- Organisers: EAA
- Edition: 16th
- Date: 13 December
- Host city: Dublin, Ireland
- Venue: Santry Demesne
- Events: 6
- Distances: 9997 m – Men 8018 m – Women 8018 m – U23 men 6039 m – U23 women 6039 m – Junior men 4039 m – Junior women
- Participation: 323 athletes from 30 nations
- Official website: dublin2009.ie

= 2009 European Cross Country Championships =

The 2009 European Cross Country Championships was a continental cross country running competition that was held on 13 December 2009 near Dublin city, Fingal in Ireland.
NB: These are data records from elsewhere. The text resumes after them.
/-- **The identity of [7] in a localized version** (p. 296): from the exact identity `a·I − a²·QC^{(k)}Q* = a_k·I − a_k²·Q_{k+1}G^η_{k+1}Q*_{k+1}`,
`a·I − a²·QC^{(k)}_{loc}Q* = Δ^L_{k+1,loc} + E` with the explicit defect `E = locDefect` (*"with another small kernel w₇″ on the right"*).
[cite: BalabanImbrieJaffe1988, (5.8.3) p.296] -/
theorem identity_localized {a ak : ℝ} {Q : V →ₗ[ℝ] W} {C : V →ₗ[ℝ] V} (Cloc : V →ₗ[ℝ] V) {Qst : W →ₗ[ℝ] V} {Q1 : U →ₗ[ℝ] W}
    {G : U →ₗ[ℝ] U} (Gloc : U →ₗ[ℝ] U) {Q1st : W →ₗ[ℝ] U}
    (hId : a • (LinearMap.id : W →ₗ[ℝ] W) - a ^ 2 • (Q ∘ₗ C ∘ₗ Qst) = ak • LinearMap.id - ak ^ 2 • (Q1 ∘ₗ G ∘ₗ Q1st)) :
    a • (LinearMap.id : W →ₗ[ℝ] W) - a ^ 2 • (Q ∘ₗ Cloc ∘ₗ Qst)
      = deltaL ak Q1 Gloc Q1st + locDefect a ak Q C Cloc Qst Q1 G Gloc Q1st := by
  simp only [deltaL, locDefect, LinearMap.comp_sub, LinearMap.sub_comp, smul_sub]
  calc a • (LinearMap.id : W →ₗ[ℝ] W) - a ^ 2 • (Q ∘ₗ Cloc ∘ₗ Qst)
      = (a • LinearMap.id - a ^ 2 • (Q ∘ₗ C ∘ₗ Qst)) + (a ^ 2 • (Q ∘ₗ C ∘ₗ Qst) - a ^ 2 • (Q ∘ₗ Cloc ∘ₗ Qst)) := by abel
    _ = (ak • LinearMap.id - ak ^ 2 • (Q1 ∘ₗ G ∘ₗ Q1st)) + (a ^ 2 • (Q ∘ₗ C ∘ₗ Qst) - a ^ 2 • (Q ∘ₗ Cloc ∘ₗ Qst)) := by
        rw [hId]
    _ = _ := by abel

/-- With no localization error (`C_{loc} = C`, `G_{loc} = G`) the defect `E` vanishes. [cite: BalabanImbrieJaffe1988, (5.8.3) p.296] -/
theorem locDefect_eq_zero (a ak : ℝ) (Q : V →ₗ[ℝ] W) (C : V →ₗ[ℝ] V) (Qst : W →ₗ[ℝ] V) (Q1 : U →ₗ[ℝ] W) (G : U →ₗ[ℝ] U)
    (Q1st : W →ₗ[ℝ] U) : locDefect a ak Q C C Qst Q1 G G Q1st = 0 := by
  simp [locDefect]

end Generic

/-- pointwise form of `identity_localized` read against `½a⟨χ, (I − aQC_{loc}Q*)χ⟩`: *"and so we obtain ½⟨Λ₈′ψ, Δ^L_{k+1,loc}Λ₈′ψ⟩ +
½⟨ψ, w₇″…⟩"*. [cite: BalabanImbrieJaffe1988, (5.8.3) p.296] -/
theorem inner_localized {a ak : ℝ} {Q : M →ₗ[ℝ] N} {C : M →ₗ[ℝ] M} (Cloc : M →ₗ[ℝ] M) {Qst : N →ₗ[ℝ] M} {Q1 : F →ₗ[ℝ] N}
    {G : F →ₗ[ℝ] F} (Gloc : F →ₗ[ℝ] F) {Q1st : N →ₗ[ℝ] F}
    (hId : a • (LinearMap.id : N →ₗ[ℝ] N) - a ^ 2 • (Q ∘ₗ C ∘ₗ Qst) = ak • LinearMap.id - ak ^ 2 • (Q1 ∘ₗ G ∘ₗ Q1st)) (χ : N) :
    (1 / 2) * a * ⟪χ, χ - a • Q (Cloc (Qst χ))⟫ =
      (1 / 2) * ⟪χ, deltaL ak Q1 Gloc Q1st χ⟫ + (1 / 2) * ⟪χ, locDefect a ak Q C Cloc Qst Q1 G Gloc Q1st χ⟫ := by
  have h := congrArg (fun f : N →ₗ[ℝ] N => ⟪χ, f χ⟫) (identity_localized Cloc Gloc hId)
  simp only [LinearMap.sub_apply, LinearMap.add_apply, LinearMap.smul_apply, LinearMap.id_apply, LinearMap.comp_apply,
    inner_add_right, inner_sub_right, real_inner_smul_right] at h
  rw [inner_sub_right, real_inner_smul_right]
  linear_combination (1 / 2) * h
/-- **(88) UNDER THE PRINTED GAUGE CONDITIONS** p. 31: if `U′ = U₁^u` (moving frame at `U₀`) satisfies the block axial gauge
conditions (64)/(66)/(67) at the levels `j < k` and the averaging condition (81) at level `k`, then
"Ū^k_b(Ū₀^k)_b⁻¹ = (\overline{U′U₀}^k)_b(Ū₀^k)_b⁻¹ = u(b₋)(\overline{U₁U₀}^k)_b(Ū₀^k)_b⁻¹R̄^k_{0,b}u⁻¹(b₊) = (\overline{R_{0,b₋}U₁^{(k)}})⁻¹Ũ₁^kR̄^k_{0,b}\overline{R_{0,b₊}U₁^{(k)}},
b ⊂ Ω^{(k)}. (88)" `= (U̿₁^k)_b` (92): the `k`-fold average of the gauge-fixed field relative to the background IS the explicit double-bar average (90)/(91)
`B7Eq92Concrete.dbavgCovIter`. (The EXISTENCE of such a `u` is §4, `gaugeFixing_exists`/`eq88_glev`; its closed form — print's
"(77) for `j = k − 1` and (87)" — is §5, `gauge_formula`.)
[cite: Balaban1985Averaging, (88) p.31, (81) p.30, (67) p.29, (92) p.31] -/
theorem eq88 (L : ℕ) (U₀ U₁ : Site d → Fin d → 𝔸ˣ) (u : Site d → 𝔸ˣ) (k : ℕ) (hax : AxialGauge L U₀ U₁ u k)
    (h81 : ∀ z : Site d, uavg L U₀ u k z = 1) :
    tildIter L U₀ (mgauge U₀ u U₁) k = dbavgCovIter L U₀ U₁ k :=
  eq88_of_87 L U₀ U₁ u k fun z => (eq81_iff_eq87 L U₀ U₁ u hax z).1 (h81 z)

/-- (88)/(43) for the full average under (67) + (81): `(\overline{U′U₀})^k = U̿₁^k·Ū₀^k` — in the block axial gauge with the
averaging condition, NO frame is left over in the `k`-fold average. [cite: Balaban1985Averaging, (88) p.31, (43) p.23] -/
theorem avgIter_eq_of_gauge (L : ℕ) (U₀ U₁ : Site d → Fin d → 𝔸ˣ) (u : Site d → 𝔸ˣ) (k : ℕ)
    (hax : AxialGauge L U₀ U₁ u k) (h81 : ∀ z : Site d, uavg L U₀ u k z = 1) :
    avgIter L (mgauge U₀ u U₁ * U₀) k = dbavgCovIter L U₀ U₁ k * avgIter L U₀ k :=
  avgIter_eq_of_87 L U₀ U₁ u k fun z => (eq81_iff_eq87 L U₀ U₁ u hax z).1 (h81 z)

/-! ### Flat reduction and the first instances -/

/-- At `U₀ = 1` the averaging (79)/(80) is the iterated plain site average (78) (no rotations).
[cite: Balaban1985Averaging, (79)–(80) p.30] -/
theorem uavg_succ_one_left (L : ℕ) (u : Site d → 𝔸ˣ) (j : ℕ) (z : Site d) :
    uavg L (1 : Site d → Fin d → 𝔸ˣ) u (j + 1) z = savg L (uavg L 1 u j) ((L : ℤ) • z) := by
  rw [uavg_succ, avgIter_one, R0avg_one_left]

/-- **(82)** as the case `j = 1` of (84): under (64), `(R̄₀u)(x₁) = u(x₁)\overline{R_{0,x₁}U₁}`.
[cite: Balaban1985Averaging, (82) p.30, (64) p.29] -/
example (L : ℕ) (U₀ U₁ : Site d → Fin d → 𝔸ˣ) (u : Site d → 𝔸ˣ) {k : ℕ} (hax : AxialGauge L U₀ U₁ u k) (hk : 1 ≤ k)
    (z : Site d) : R0avg L U₀ u ((L : ℤ) • z) = u ((L : ℤ) • z) * wframe L U₀ U₁ ((L : ℤ) • z) := by
  rw [← uavg_one, congrFun (eq84 L U₀ U₁ u hax 1 hk) z, wrec_one, ← uLev_smul, uLev_zero]

/-! ## §4 Existence and uniqueness of the gauge fixing: "Thus the gauge transformation is uniquely determined by all the
conditions and is given by the formulas (77) for `j = k − 1` and by (87)." (p. 31) — over `ℤ^d`, for `L ≥ 1` -/

section GaugeFixing

/-- The zero position in a block, `r = 0 ∈ [0, L)^d` (needs `L ≥ 1`). [folklore] -/
def bzero {L : ℕ} (hL : 1 ≤ L) : Fin d → Fin L := fun _ => ⟨0, hL⟩

omit [NormedAlgebra ℂ 𝔸] [CompleteSpace 𝔸] in
/-- `boxVec L 0 = 0`. [folklore] -/
@[simp] theorem boxVec_bzero {L : ℕ} (hL : 1 ≤ L) : boxVec L (bzero (d := d) hL) = 0 := by
  funext κ; simp [boxVec, bzero]

/-- Coordinatewise Euclidean remainder: the position `r ∈ [0, L)^d` of `x` in its block, `x = L·fl x + r` (blocks
`B(y) = y + [0, L)^d`, `y ∈ LΩ`, as in (78) p. 30). [cite: Balaban1985Averaging, (78) p.30] -/
def brem (L : ℕ) (hL : 1 ≤ L) (x : Site d) : Fin d → Fin L := fun κ =>
  ⟨(x κ % (L : ℤ)).toNat, by
    have h1 : 0 ≤ x κ % (L : ℤ) := Int.emod_nonneg _ (by exact_mod_cast (Nat.one_le_iff_ne_zero.mp hL))
    have h2 : x κ % (L : ℤ) < (L : ℤ) := Int.emod_lt_of_pos _ (by exact_mod_cast hL)
    omega⟩

omit [NormedAlgebra ℂ 𝔸] [CompleteSpace 𝔸] in
/-- Every site lies in exactly one block at each level: `x = L·fl x + brem x` (`B8Ineq130.fl L x = (x_κ div L)_κ` is the
coarse site below `x`; cf. `B8Eq115GaugeFixing.exists_block`, here with the explicit remainder). [folklore] -/
theorem fl_decomp {L : ℕ} (hL : 1 ≤ L) (x : Site d) : (L : ℤ) • fl L x + boxVec L (brem L hL x) = x := by
  funext κ
  have h1 : 0 ≤ x κ % (L : ℤ) := Int.emod_nonneg _ (by exact_mod_cast (Nat.one_le_iff_ne_zero.mp hL))
  simp only [Pi.add_apply, Pi.smul_apply, smul_eq_mul, fl, boxVec, brem, Int.toNat_of_nonneg h1]
  linarith [Int.emod_def (x κ) (L : ℤ)]

omit [NormedAlgebra ℂ 𝔸] [CompleteSpace 𝔸] in
/-- `brem (Lz + r) = r` for `r ∈ [0, L)^d`. [folklore] -/
theorem brem_block {L : ℕ} (hL : 1 ≤ L) (z : Site d) (r : Fin d → Fin L) :
    brem L hL ((L : ℤ) • z + boxVec L r) = r := by
  funext κ
  apply Fin.ext
  have h0 : (0 : ℤ) ≤ ((r κ : ℕ) : ℤ) := by positivity
  have h1 : ((r κ : ℕ) : ℤ) < (L : ℤ) := by exact_mod_cast (r κ).isLt
  simp only [brem, Pi.add_apply, Pi.smul_apply, smul_eq_mul, boxVec]
  rw [add_comm, Int.add_mul_emod_self_left, Int.emod_eq_of_lt h0 h1]
  simp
Dublin was selected as the host city in 2007 and the event was the first time that a major European athletics championships took place in Ireland. The six men's and women's races in the championship programme took place in Santry Demesne on a looped course with flat and grassy ground. The 16th edition of the European Cross Country Championships featured 323 athletes from 30 nations.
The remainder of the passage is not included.